Graves’ eye disease is also known as Graves’ ophthalmopathy or thyroid eye disease (TED).

Eye symptoms occur in around 40 percent of people with Graves’ disease. Symptoms are often mild, but Graves’ eye disease can impact quality of life.

TED is an autoimmune disease.

The immune system is designed to target and destroy invaders like bacteria or viruses. With an autoimmune disease, an otherwise healthy part of the body becomes the target.

In Graves’ disease, the thyroid is the target of the body’s immune attack. The immune response sometimes affects the muscles and tissue behind the eye, causing redness, irritation, and swelling.

This can cause the eye to bulge out, changing its shape and appearance. Swelling can put pressure on the optic nerve, requiring intervention.

Early anti-inflammatory treatment can shorten the duration of TED flare-ups. Mild cases often resolve on their own. There are also ways to manage the symptoms while TED is active.

Graves’ disease must be properly managed during the active phase, but treatment for TED can help users progress out of this phase. In some cases, eye drops, cool compresses, or glasses with a prism may be enough to help manage symptoms.

You may need medications to help reduce the immune response and swelling. Taking an oral or intravenous corticosteroid may be appropriate.

Anti-thyroid drugs such as thionamides have been shown to address high thyroid levels in the short term. Teprotumumab-trbw (Tepezza) is a medication specifically approved for the treatment of TED.

There have also been advances in surgical treatment for TED that help restore the function and appearance of your eyes.

Inflammation of the tissues and muscles around the eye causes it to bulge. The immune response can cause so much swelling that the eye gets pushed forward and out of the socket.

Medications can help reduce the immune response or target the swelling. Prednisone or injected steroids are sometimes used.

Surgery is another option to correct the position of the eyes.

In orbital decompression surgery, tissue or bone is removed from behind the eye, creating space for the eye to fit back into position. It’s generally done once inflammation is under control.

In some cases, the procedure is done in the active stage to help prevent damage to vision. Eyelid surgery can correct a retracted eyelid once the condition is well managed.

Other sculpting surgeries can help restore the eye’s shape and appearance.

Graves’ disease doesn’t go away, but it can be successfully managed. Graves’ disease and thyroid eye disease are connected — but separate — conditions. TED will follow its own course.

Management of Graves’ disease involves getting thyroid hormone levels into a target range.

In Graves’ disease, thyroid levels are initially high. There are different ways to help slow or block thyroid production. These include:

  • Antithyroid medications. These medications block the thyroid from making thyroid hormones. Methimazole is the oral medication used most often. It has fewer side effects than other types.
  • Radioactive iodine. This has been a treatment for Graves’ disease in the past. Radioactivity destroys parts of the thyroid, which causes it to make less hormone. However, multiple studies have shown it to worsen symptoms of thyroid eye disease.
  • Surgery. A thyroidectomy removes the thyroid, which means the body can’t make thyroid hormone.
  • Beta-blockers. These oral medications don’t directly target the thyroid or amount of hormone in your body. Instead, they control your body’s response to thyroid hormones. They can help reduce the symptoms of hyperthyroidism.

After treatment for Graves’ disease, thyroid levels can drop below target. To balance hormone levels, you may need synthetic thyroid hormone pills. These medications have been shown to be a safe treatment option.

Side effects only occur if thyroid levels get too high or low. Blood levels of hormones will be closely monitored to make sure you get the right dose.

It’s important to note that TED can still occur even when thyroid levels are well managed.

The active (flare) stage of thyroid eye disease can last from 6 months to 2 years. Treatments can help shorten this phase.

Smoking or being around someone who smokes can make symptoms worse. If you smoke, you may want to consider cutting down or quitting. It’s also important to reduce your exposure to secondhand smoke.

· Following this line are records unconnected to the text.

/-- ★ `Q1zero ↦ t²·nK(0)·F₂(0)` (`γ = λ₂F₂(0)/4 + a(a + η)`, manifold dictionary (iii)). -/
theorem eval_Q1zero (hL : 5 ≤ L) (hΔ0 : 0 ≤ Δ) (hΔ1 : Δ < 1) (hf : IsGroundTwoMagnon L Δ lam2 f) (hlam : 0 < lam2) :
    Q1zero.eval (xTrue L Δ lam2 f (Δ * f (K1 L))) = ((2 * Real.pi / L) ^ 2) ^ 2 * (nK L f 0 * F2 L f 0) := by
  set X := xTrue L Δ lam2 f (Δ * f (K1 L)) with hXdef
  obtain ⟨_, _, d3, _, _, _, _⟩ := ManifoldA.manifold_dictionary L hL hΔ0 hΔ1 hf
  have hF0 : F0h.eval X = (2 * Real.pi / L) ^ 2 * F2 L f 0 := eval_F0h L Δ lam2 f hL hΔ0 hΔ1 hf hlam
  have he := eval_eta L Δ lam2 f (by omega) (Δ * f (K1 L))
  have hX0 : X 0 = (2 * Real.pi / L) ^ 2 := xTrue_zero L Δ lam2 f _
  have hX2 : X 2 = lam2 / (2 * Real.pi / L) ^ 2 := by rw [hXdef, xTrue_lt16 L Δ lam2 f _ (by norm_num)]; rfl
  have hX3 : X 3 = Δ * f (K1 L) := by rw [hXdef, xTrue_lt16 L Δ lam2 f _ (by norm_num)]; rfl
  have h0 := (OuterMaj.f2ClosedPlusTail_holds L hL hΔ0 lam2 f hf hlam).1
  have hLpos : (0 : ℝ) < L := by exact_mod_cast (show 0 < L by omega)
  have hθ2 : (2 * Real.pi / (L : ℝ)) ^ 2 ≠ 0 := by positivity
  rw [nK_zero L Δ lam2 f hL hΔ0 hf hlam]
  have e : Q1zero.eval X = X 0 * (X 2 * F0h.eval X + 4 * X 3 * (X 3 + eta.eval X)) ^ 2 * F0h.eval X * (1 / 4) := by
    simp only [Q1zero, RExpr.eval, cst, vT, vNu, vA]; push_cast; ring
  rw [e, hF0, he, hX0, hX2, hX3]
  unfold gamPar
  rw [h0, d3]
  field_simp

/-! ## The block -/

/-- ★ per block momentum: `qBlockLo.eval X ≤ t²·nK(k)F₂(k) ≤ qBlockHi.eval X` (`k = toTor q`, `|q|∞ ≤ 2`). -/
theorem qBlock_bounds (hL : 7 ≤ L) (hΔ0 : 0 ≤ Δ) (hΔ1 : Δ < 1) (hf : IsGroundTwoMagnon L Δ lam2 f) (hlam : 0 < lam2)
    {q : ℤ × ℤ} (hq : q ∈ gridPts 2) :
    (qBlockLo 3 q).eval (xTrue L Δ lam2 f (Δ * f (K1 L)))
        ≤ ((2 * Real.pi / L) ^ 2) ^ 2 * (nK L f (B1.toTor L q) * F2 L f (B1.toTor L q)) ∧
    ((2 * Real.pi / L) ^ 2) ^ 2 * (nK L f (B1.toTor L q) * F2 L f (B1.toTor L q))
        ≤ (qBlockHi 3 q).eval (xTrue L Δ lam2 f (Δ * f (K1 L))) := by
  set X := xTrue L Δ lam2 f (Δ * f (K1 L)) with hXdef
  set t : ℝ := (2 * Real.pi / L) ^ 2 with ht
  set k := B1.toTor L q with hk
  have hq3 : q ∈ gridPts 3 := gridPts_two_sub q hq
  have hFh : (Fh 3 q).eval X = t * F2 L f k := eval_Fh L Δ lam2 f (by omega) hΔ0 hΔ1 hf hlam hq3
  have hker : ∀ e ∈ E4, (kerLo 3 q e).eval X ≤ t * Complex.normSq (phiHat L f (B1.toTor L e) k) ∧
      t * Complex.normSq (phiHat L f (B1.toTor L e) k) ≤ (kerHi 3 q e).eval X :=
    fun e he => ker_bounds L Δ lam2 f hL hΔ0 hΔ1 hf hlam hq3 he
  have htrue : t ^ 2 * (nK L f k * F2 L f k)
      = (E4.map fun e => t * Complex.normSq (phiHat L f (B1.toTor L e) k) * (t * F2 L f k)).sum := by
    unfold nK
    rw [nnList_eq_map]
    simp only [E4, List.map_cons, List.map_nil, List.sum_cons, List.sum_nil]
    ring
  constructor
  · have e1 : (qBlockLo 3 q).eval X
        = (E4.map fun e => min ((kerLo 3 q e).eval X * (Fh 3 q).eval X) ((kerHi 3 q e).eval X * (Fh 3 q).eval X)).sum := by
      simp only [qBlockLo, eval_rsum, List.map_map, Function.comp_def, RExpr.eval]
    rw [e1, htrue]
    refine List.sum_le_sum fun e he => ?_
    rw [hFh]
    exact min_mul_le (hker e he).1 (hker e he).2 _
  · have e1 : (qBlockHi 3 q).eval X
        = (E4.map fun e => max ((kerLo 3 q e).eval X * (Fh 3 q).eval X) ((kerHi 3 q e).eval X * (Fh 3 q).eval X)).sum := by
      simp only [qBlockHi, eval_rsum, List.map_map, Function.comp_def, RExpr.eval]
    rw [e1, htrue]
    refine List.sum_le_sum fun e he => ?_
    rw [hFh]
    exact mul_le_max (hker e he).1 (hker e he).2 _

/-! ## ★ The object `Q̂₁` is in its bracket -/

/-- ★★ **`Q̂₁ = θ⁴Σ_k nK(k) F₂(k) ∈ [Q1lo, Q1hi]` at the true vector** (ground profile, `L ≥ 16`, `0 ≤ Δ < 1`, `c_sG̃(0) > 0`). -/
theorem q1Hat_mem (hL : 16 ≤ L) (hΔ0 : 0 ≤ Δ) (hΔ1 : Δ < 1) (hf : IsGroundTwoMagnon L Δ lam2 f) (hlam : 0 < lam2)
    (h2 : 2 * lam2 < eps1 L) (hu : 0 < cS L Δ lam2 f * Gzero L lam2) :
    (Q1lo 2).eval (xTrue L Δ lam2 f (Δ * f (K1 L))) ≤ ((2 * Real.pi / L) ^ 2) ^ 2 * ∑ k : Tor L, nK L f k * F2 L f k ∧
    ((2 * Real.pi / L) ^ 2) ^ 2 * ∑ k : Tor L, nK L f k * F2 L f k ≤ (Q1hi 2).eval (xTrue L Δ lam2 f (Δ * f (K1 L))) := by
  classical
  set X := xTrue L Δ lam2 f (Δ * f (K1 L)) with hXdef
  set t : ℝ := (2 * Real.pi / L) ^ 2 with htdef
  have hLpos : (0 : ℝ) < L := by exact_mod_cast (show 0 < L by omega)
  have ht2 : 0 ≤ t ^ 2 := by positivity
  set E0 := (Finset.univ : Finset (Tor L)).erase 0 with hE0
  set BL := Fibre3.block1 L 2 with hBL
  -- the pieces
  have hzero : Q1zero.eval X = t ^ 2 * (nK L f 0 * F2 L f 0) := eval_Q1zero L Δ lam2 f (by omega) hΔ0 hΔ1 hf hlam
  have hM1ch : ∀ q ∈ gridPts 2, (RExpr.mul (M1 3 q) (ch 3 q)).eval X
      = t ^ 2 * (MK L Δ lam2 f (B1.toTor L q) * cK L Δ lam2 f (B1.toTor L q)) := by
    intro q hq
    simp only [RExpr.eval]
    rw [eval_M1 L Δ lam2 f (by omega) hΔ0 hΔ1 hf hlam h2 (gridPts_two_sub q hq),
      (eval_closed L Δ lam2 f (by omega) hΔ0 hΔ1 hf hlam (gridPts_two_sub q hq)).1]
    ring
  have hM1g : ∀ q ∈ gridPts 2, (RExpr.mul (M1 3 q) (vG 3 q)).eval X
      = t ^ 2 * (MK L Δ lam2 f (B1.toTor L q) * gres L lam2 (B1.toTor L q)) := by
    intro q hq
    simp only [RExpr.eval]
    rw [eval_M1 L Δ lam2 f (by omega) hΔ0 hΔ1 hf hlam h2 (gridPts_two_sub q hq), eval_vG L Δ lam2 f (gridPts_two_sub q hq)]
    ring
  have hYZ : ∀ q ∈ gridPts 2, (RExpr.mul (YR1 3 q) (acx 3 q)).eval X
      = t ^ 2 * (YP2 L Δ lam2 f (B1.toTor L q) * acZ L Δ lam2 f (B1.toTor L q)) := by
    intro q hq
    simp only [RExpr.eval]
    rw [eval_YR1 L Δ lam2 f (by omega) hΔ0 hΔ1 hf hlam h2 hu (gridPts_two_sub q hq),
      eval_acx L Δ lam2 f (by omega) hΔ0 hΔ1 hf hlam h2 hu (gridPts_two_sub q hq)]
    ring
  have hcl : Q1closedFull.eval X = t ^ 2 * ∑ k ∈ E0, MK L Δ lam2 f k * cK L Δ lam2 f k :=
    eval_Q1closedFull L Δ lam2 f (by omega) hΔ0 hΔ1 hf hlam (by linarith) hu
  have hvD : vDfull.eval X = t ^ 2 * (kapP L Δ lam2 f * ∑ k ∈ E0, MK L Δ lam2 f k * gres L lam2 k) :=
    eval_vDfull L Δ lam2 f (by omega) hΔ0 hΔ1 hf hlam h2 hu
  have hvY : vYfull.eval X = t ^ 2 * ∑ k ∈ E0, YP2 L Δ lam2 f k * acZ L Δ lam2 f k :=
    eval_vYfull L Δ lam2 f (by omega) hΔ0 hΔ1 hf hlam h2 hu
  have hkap : kap.eval X = kapP L Δ lam2 f := by
    rw [hXdef, kap_eval L Δ lam2 f (by omega) hΔ0 hΔ1 hf hlam h2 hu]; rfl
  -- block list sums ↦ Finset sums
  have bC : ((block1 2).map fun q => (RExpr.mul (M1 3 q) (ch 3 q)).eval X).sum
      = t ^ 2 * ∑ k ∈ BL, MK L Δ lam2 f k * cK L Δ lam2 f k := by
    rw [hBL, block1_sum_eq L (by omega), ← List.sum_map_mul_left]
    exact congrArg List.sum (List.map_congr_left fun q hq => hM1ch q hq)
  have bG : ((block1 2).map fun q => (RExpr.mul (M1 3 q) (vG 3 q)).eval X).sum
      = t ^ 2 * ∑ k ∈ BL, MK L Δ lam2 f k * gres L lam2 k := by
    rw [hBL, block1_sum_eq L (by omega), ← List.sum_map_mul_left]
    exact congrArg List.sum (List.map_congr_left fun q hq => hM1g q hq)
  have bY : ((block1 2).map fun q => (RExpr.mul (YR1 3 q) (acx 3 q)).eval X).sum
      = t ^ 2 * ∑ k ∈ BL, YP2 L Δ lam2 f k * acZ L Δ lam2 f k := by
    rw [hBL, block1_sum_eq L (by omega), ← List.sum_map_mul_left]
    exact congrArg List.sum (List.map_congr_left fun q hq => hYZ q hq)
  have bLo : ((block1 2).map fun q => (qBlockLo 3 q).eval X).sum ≤ t ^ 2 * ∑ k ∈ BL, nK L f k * F2 L f k := by
    rw [hBL, block1_sum_eq L (by omega), ← List.sum_map_mul_left]
    exact List.sum_le_sum fun q hq => (qBlock_bounds L Δ lam2 f (by omega) hΔ0 hΔ1 hf hlam hq).1
  have bHi : t ^ 2 * ∑ k ∈ BL, nK L f k * F2 L f k ≤ ((block1 2).map fun q => (qBlockHi 3 q).eval X).sum := by
    rw [hBL, block1_sum_eq L (by omega), ← List.sum_map_mul_left]
    exact List.sum_le_sum fun q hq => (qBlock_bounds L Δ lam2 f (by omega) hΔ0 hΔ1 hf hlam hq).2
  -- the outer parts evaluated
  have eout : (Q1outer 2).eval X = t ^ 2 * (∑ k ∈ E0, MK L Δ lam2 f k * cK L Δ lam2 f k
      - ∑ k ∈ BL, MK L Δ lam2 f k * cK L Δ lam2 f k) := by
    simp only [Q1outer, RExpr.eval, eval_rsum, List.map_map, Nat.reduceAdd]
    have h1 : (List.map ((fun e => e.eval X) ∘ fun q => RExpr.mul (M1 3 q) (ch 3 q)) (block1 2)).sum
        = t ^ 2 * ∑ k ∈ BL, MK L Δ lam2 f k * cK L Δ lam2 f k := by rw [← bC]; rfl
    rw [hcl, h1]; ring
  set A : ℝ := t ^ 2 * (kapP L Δ lam2 f * (∑ k ∈ E0, MK L Δ lam2 f k * gres L lam2 k
      - ∑ k ∈ BL, MK L Δ lam2 f k * gres L lam2 k)) with hA
  set B : ℝ := t ^ 2 * (∑ k ∈ E0, YP2 L Δ lam2 f k * acZ L Δ lam2 f k - ∑ k ∈ BL, YP2 L Δ lam2 f k * acZ L Δ lam2 f k) with hB
  have etail : (Q1tail 2).eval X = max A 0 + max B 0 := by
    simp only [Q1tail, RExpr.eval, eval_rsum, List.map_map, cst, Nat.reduceAdd]
    have h1 : (List.map ((fun e => e.eval X) ∘ fun q => RExpr.mul (M1 3 q) (vG 3 q)) (block1 2)).sum
        = t ^ 2 * ∑ k ∈ BL, MK L Δ lam2 f k * gres L lam2 k := by rw [← bG]; rfl
    have h2' : (List.map ((fun e => e.eval X) ∘ fun q => RExpr.mul (YR1 3 q) (acx 3 q)) (block1 2)).sum
        = t ^ 2 * ∑ k ∈ BL, YP2 L Δ lam2 f k * acZ L Δ lam2 f k := by rw [← bY]; rfl
    rw [hvD, hvY, hkap, h1, h2']
    push_cast
    congr 1
    · congr 1; rw [hA]; ring
    · congr 1; rw [hB]; ring
  have ehi : (Q1hi 2).eval X = Q1zero.eval X + ((block1 2).map fun q => (qBlockHi 3 q).eval X).sum
      + (Q1outer 2).eval X + (Q1tail 2).eval X := by
    simp only [Q1hi, rsum, RExpr.eval, eval_rsum, List.map_map, Nat.reduceAdd]
    have : (List.map ((fun e => e.eval X) ∘ fun q => qBlockHi 3 q) (block1 2)).sum
        = ((block1 2).map fun q => (qBlockHi 3 q).eval X).sum := rfl
    rw [this]; ring
  have elo : (Q1lo 2).eval X = Q1zero.eval X + ((block1 2).map fun q => (qBlockLo 3 q).eval X).sum
      + (Q1outer 2).eval X - (Q1tail 2).eval X := by
    simp only [Q1lo, rsum, RExpr.eval, eval_rsum, List.map_map, Nat.reduceAdd]
    have : (List.map ((fun e => e.eval X) ∘ fun q => qBlockLo 3 q) (block1 2)).sum
        = ((block1 2).map fun q => (qBlockLo 3 q).eval X).sum := rfl
    rw [this]; ring
  -- the true sum decomposed
  have split := OuterMaj.singleRegionSplit_holds L 2 (by omega) (fun k => nK L f k * F2 L f k)
  have hout : ∑ k ∈ Fibre3.outer1 L 2, nK L f k * F2 L f k
      = (∑ k ∈ E0, MK L Δ lam2 f k * cK L Δ lam2 f k - ∑ k ∈ BL, MK L Δ lam2 f k * cK L Δ lam2 f k)
        + ∑ k ∈ Fibre3.outer1 L 2, (nK L f k * F2 L f k - MK L Δ lam2 f k * cK L Δ lam2 f k) := by
    rw [hE0, hBL, ← outer1_sum_eq L (by omega), ← Finset.sum_add_distrib]
    refine Finset.sum_congr rfl fun k _ => ?_; ring
  have hbd := OuterMaj.pc0_outer_bound L (by omega) hΔ0 hΔ1 hf 2 (by omega) (m0 := 13 / 10) (by norm_num)
  dsimp only at hbd
  have hmaj : ∑ k ∈ Fibre3.outer1 L 2, (MK L Δ lam2 f k * (kapHat L Δ lam2 f 2 + 2 * aPar L Δ f * cS L Δ lam2 f / (L : ℝ) ^ 2)
        * gres L lam2 k
      + ((2 * betaK L Δ lam2 f k * (kapHat L Δ lam2 f 2 + 2 * aPar L Δ f * cS L Δ lam2 f / (L : ℝ) ^ 2) * gres L lam2 k * EK L k
          + tauBar L Δ lam2 f * (betaK L Δ lam2 f k ^ 2 * EK L k / (13 / 10) + 2 * (13 / 10))
          + 8 * qPar L Δ f * (kapHat L Δ lam2 f 2 + 2 * aPar L Δ f * cS L Δ lam2 f / (L : ℝ) ^ 2) * gres L lam2 k
          + 4 * qPar L Δ f * tauBar L Δ lam2 f)
        + (EK L k * (kapHat L Δ lam2 f 2 + 2 * aPar L Δ f * cS L Δ lam2 f / (L : ℝ) ^ 2) ^ 2 * gres L lam2 k ^ 2
          + 2 * tauBar L Δ lam2 f ^ 2))
        * (2 * cS L Δ lam2 f * gres L lam2 k + dPar L Δ f
          + (kapHat L Δ lam2 f 2 + 2 * aPar L Δ f * cS L Δ lam2 f / (L : ℝ) ^ 2) * gres L lam2 k))
      = kapP L Δ lam2 f * (∑ k ∈ E0, MK L Δ lam2 f k * gres L lam2 k - ∑ k ∈ BL, MK L Δ lam2 f k * gres L lam2 k)
        + (∑ k ∈ E0, YP2 L Δ lam2 f k * acZ L Δ lam2 f k - ∑ k ∈ BL, YP2 L Δ lam2 f k * acZ L Δ lam2 f k) := by
    rw [hE0, hBL, ← outer1_sum_eq L (by omega), ← outer1_sum_eq L (by omega), Finset.mul_sum, ← Finset.sum_add_distrib]
    refine Finset.sum_congr rfl fun k _ => ?_
    unfold YP2 acZ kapP
    ring
  rw [hmaj] at hbd
  obtain ⟨hlow, hupp⟩ := abs_le.1 hbd
  have hconv : (∑ k ∈ Fibre3.outer1 L 2, (((nnList L).map (fun e => Complex.normSq (phiHat L f e k))).sum * F2 L f k
      - MK L Δ lam2 f k * cK L Δ lam2 f k))
      = ∑ k ∈ Fibre3.outer1 L 2, (nK L f k * F2 L f k - MK L Δ lam2 f k * cK L Δ lam2 f k) := rfl
  rw [hconv] at hlow hupp
  have key : t ^ 2 * ∑ k : Tor L, nK L f k * F2 L f k
      = t ^ 2 * (nK L f 0 * F2 L f 0) + t ^ 2 * ∑ k ∈ BL, nK L f k * F2 L f k
        + t ^ 2 * (∑ k ∈ E0, MK L Δ lam2 f k * cK L Δ lam2 f k - ∑ k ∈ BL, MK L Δ lam2 f k * cK L Δ lam2 f k)
        + t ^ 2 * ∑ k ∈ Fibre3.outer1 L 2, (nK L f k * F2 L f k - MK L Δ lam2 f k * cK L Δ lam2 f k) := by
    rw [split, hout, hBL]; ring
  have hAB : A + B = t ^ 2 * (kapP L Δ lam2 f * (∑ k ∈ E0, MK L Δ lam2 f k * gres L lam2 k
      - ∑ k ∈ BL, MK L Δ lam2 f k * gres L lam2 k)
      + (∑ k ∈ E0, YP2 L Δ lam2 f k * acZ L Δ lam2 f k - ∑ k ∈ BL, YP2 L Δ lam2 f k * acZ L Δ lam2 f k)) := by
    rw [hA, hB]; ring
  have hmA := le_max_left A 0
  have hmB := le_max_left B 0
  have hU := mul_le_mul_of_nonneg_left hupp ht2
  have hD := mul_le_mul_of_nonneg_left hlow ht2
  rw [ehi, elo, hzero, eout, etail, key]
  constructor
  · linarith [bLo, hmA, hmB, hD, hAB]
  · linarith [bHi, hmA, hmB, hU, hAB]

Using eye drops or thicker lubricating gels at night can help reduce eye irritation. Sometimes your healthcare provide may recommend medications, including prednisone.

There are also intravenous steroid treatments, which typically have fewer side effects than oral steroids.

One or more surgeries may be needed. They include orbital decompression surgery, eye muscle surgery, and eyelid surgery.

If symptoms are affecting vision, surgery may be needed in the active stage. Typically, surgery is delayed until the inactive stage.

Surgery can help restore normal shape and function of the eye, eyelid, and area around the eye.

Graves’ disease and Graves’ eye disease are two connected autoimmune conditions.

Cases of Graves’ eye disease are often mild and resolve in time. Medication or surgery may be required and can counter the symptoms of active TED.

Advances in treatments are available to help you get back to feeling like yourself again.